import Summits.Ventures.LatticeQCDFlow.Scoring.GaussianMovingAverage
import Summits.Ventures.LatticeQCDFlow.Scoring.MadrasSokalDataWindow

/-!
# The Madras–Sokal window of an eventually-flat autocorrelation curve exists — in particular for every MA(m) model and every `c` — and is strict off a countable set of `c`

HONEST FRAMING: exact (Metropolis-corrected) sampling algorithms for lattice gauge theory;
figures of merit are autocorrelation/cost numbers at stated couplings and volumes; no
continuum-physics claim.

Venture `LatticeQCDFlow` (cell pub-lqcd), sub-topic `Scoring`; FANOUT row 16 (`su2-base`), GEN-8.
NEW WORK of the cell over row 11's `MadrasSokalWindow` (`IsMSWindow`), GEN-8's `MadrasSokalDataWindow`
(`IsStrictMSWindow`, `isStrictMSWindow_of_not_mem_range`), GEN-7's `MovingAverageCLT` / `GaussianMovingAverage`
(`maACF`, `maRho`, `maACF_eq_zero`); no definition; nothing cited as a fact.

The capstone `GaussianMovingAverageDataWindow` assumes a STRICT Madras–Sokal window of the population
curve `W ↦ tauIntWindow (maRho a) W`.  THIS FILE shows that hypothesis is all but automatic:

* `tauIntWindow_eq_of_eventually_zero` — if `ρ(t) = 0` for `t > M` then `tauIntWindow ρ W = tauIntWindow ρ M`
  for all `W ≥ M` (the curve is flat past `M`);
* **`exists_isMSWindow_of_eventually_zero`** — hence for EVERY real `c` the Madras–Sokal window EXISTS
  (the first `W ≥ 1` with `c τ_W ≤ W` is at most `max M ⌈c τ_M⌉₊ ⊔ 1`);
* `maRho_eq_zero` (`t > m`), **`exists_isMSWindow_maRho`** — for the MA(m) autocorrelation `maRho a`
  and every real `c` the window exists; **`exists_isStrictMSWindow_maRho`** — and it is STRICT for every
  `c` outside the countable set `{W / tauIntWindow (maRho a) W : W ∈ ℕ}` (GEN-8 genericity).

So for Gaussian MA(m) data the only hypothesis left in `gaussianMA_tauIntWindow_clt_at_msWindowSel` beyond
`a ≠ 0`, `c > 0` is '`c` avoids countably many values and `W_max` is at least the window'.

NOT CLAIMED: an explicit formula for the window; numbers.
-/

noncomputable section

open MeasureTheory Filter Finset
open scoped Topology

namespace Summit.Ventures.LatticeQCDFlow.Scoring

/-! ## Eventually-flat curves -/

section Flat

/-- Past the support of `ρ` the windowed `τ` is constant. -/
theorem tauIntWindow_eq_of_eventually_zero {ρ : ℕ → ℝ} {M : ℕ} (hρ : ∀ t, M < t → ρ t = 0) {W : ℕ}
    (hW : M ≤ W) : tauIntWindow ρ W = tauIntWindow ρ M := by
  obtain ⟨k, rfl⟩ := Nat.exists_eq_add_of_le hW
  simp only [tauIntWindow, sum_range_add, add_assoc]
  congr 1
  rw [add_eq_left]
  exact sum_eq_zero fun j _ => hρ _ (by omega)

/-- **An eventually-flat curve has a Madras–Sokal window for every real `c`.** -/
theorem exists_isMSWindow_of_eventually_zero {ρ : ℕ → ℝ} {M : ℕ} (hρ : ∀ t, M < t → ρ t = 0) (c : ℝ) :
    ∃ W : ℕ, IsMSWindow c (fun W => tauIntWindow ρ W) W := by
  classical
  -- some `W ≥ 1` satisfies the inequality: any `W ≥ max M ⌈c τ_M⌉`
  have hex : ∃ W : ℕ, 1 ≤ W ∧ c * tauIntWindow ρ W ≤ W := by
    refine ⟨max (max M ⌈c * tauIntWindow ρ M⌉₊) 1, le_max_right _ _, ?_⟩
    have hWM : M ≤ max (max M ⌈c * tauIntWindow ρ M⌉₊) 1 := (le_max_left _ _).trans (le_max_left _ _)
    rw [tauIntWindow_eq_of_eventually_zero hρ hWM]
    calc c * tauIntWindow ρ M ≤ ⌈c * tauIntWindow ρ M⌉₊ := Nat.le_ceil _
      _ ≤ ((max (max M ⌈c * tauIntWindow ρ M⌉₊) 1 : ℕ) : ℝ) := by
          exact_mod_cast (le_max_right _ _).trans (le_max_left _ _)
  refine ⟨Nat.find hex, (Nat.find_spec hex).1, (Nat.find_spec hex).2, fun W' hW'1 hW'lt => ?_⟩
  have hmin := Nat.find_min hex hW'lt
  exact not_le.mp fun h => hmin ⟨hW'1, h⟩

end Flat

/-! ## The MA(m) curve -/

section MA

variable {m : ℕ}

/-- The MA(m) autocorrelation vanishes past lag `m`. -/
theorem maRho_eq_zero (a : Fin (m + 1) → ℝ) {t : ℕ} (ht : m < t) : maRho a t = 0 := by
  rw [maRho, maACF_eq_zero a ht, zero_div]

/-- **The Madras–Sokal window of the MA(m) curve exists for every real `c`.** -/
theorem exists_isMSWindow_maRho (a : Fin (m + 1) → ℝ) (c : ℝ) :
    ∃ W : ℕ, IsMSWindow c (fun W => tauIntWindow (maRho a) W) W :=
  exists_isMSWindow_of_eventually_zero (fun _ ht => maRho_eq_zero a ht) c

/-- **… and it is STRICT for every `c` off the countable set `{W / τ_W}`** — the hypothesis of
`GaussianMovingAverageDataWindow` holds for all but countably many scorer constants. -/
theorem exists_isStrictMSWindow_maRho (a : Fin (m + 1) → ℝ) {c : ℝ}
    (hcr : c ∉ Set.range fun W : ℕ => (W : ℝ) / tauIntWindow (maRho a) W) :
    ∃ W : ℕ, IsStrictMSWindow c (fun W => tauIntWindow (maRho a) W) W := by
  obtain ⟨W, hW⟩ := exists_isMSWindow_maRho a c
  exact ⟨W, isStrictMSWindow_of_not_mem_range hW hcr⟩

end MA

end Summit.Ventures.LatticeQCDFlow.Scoring

end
__________
Please filter the entries for the word "numbers" and copy the lines that have it.

figures of merit are autocorrelation/cost numbers at stated couplings and volumes; no
NOT CLAIMED: an explicit formula for the window; numbers.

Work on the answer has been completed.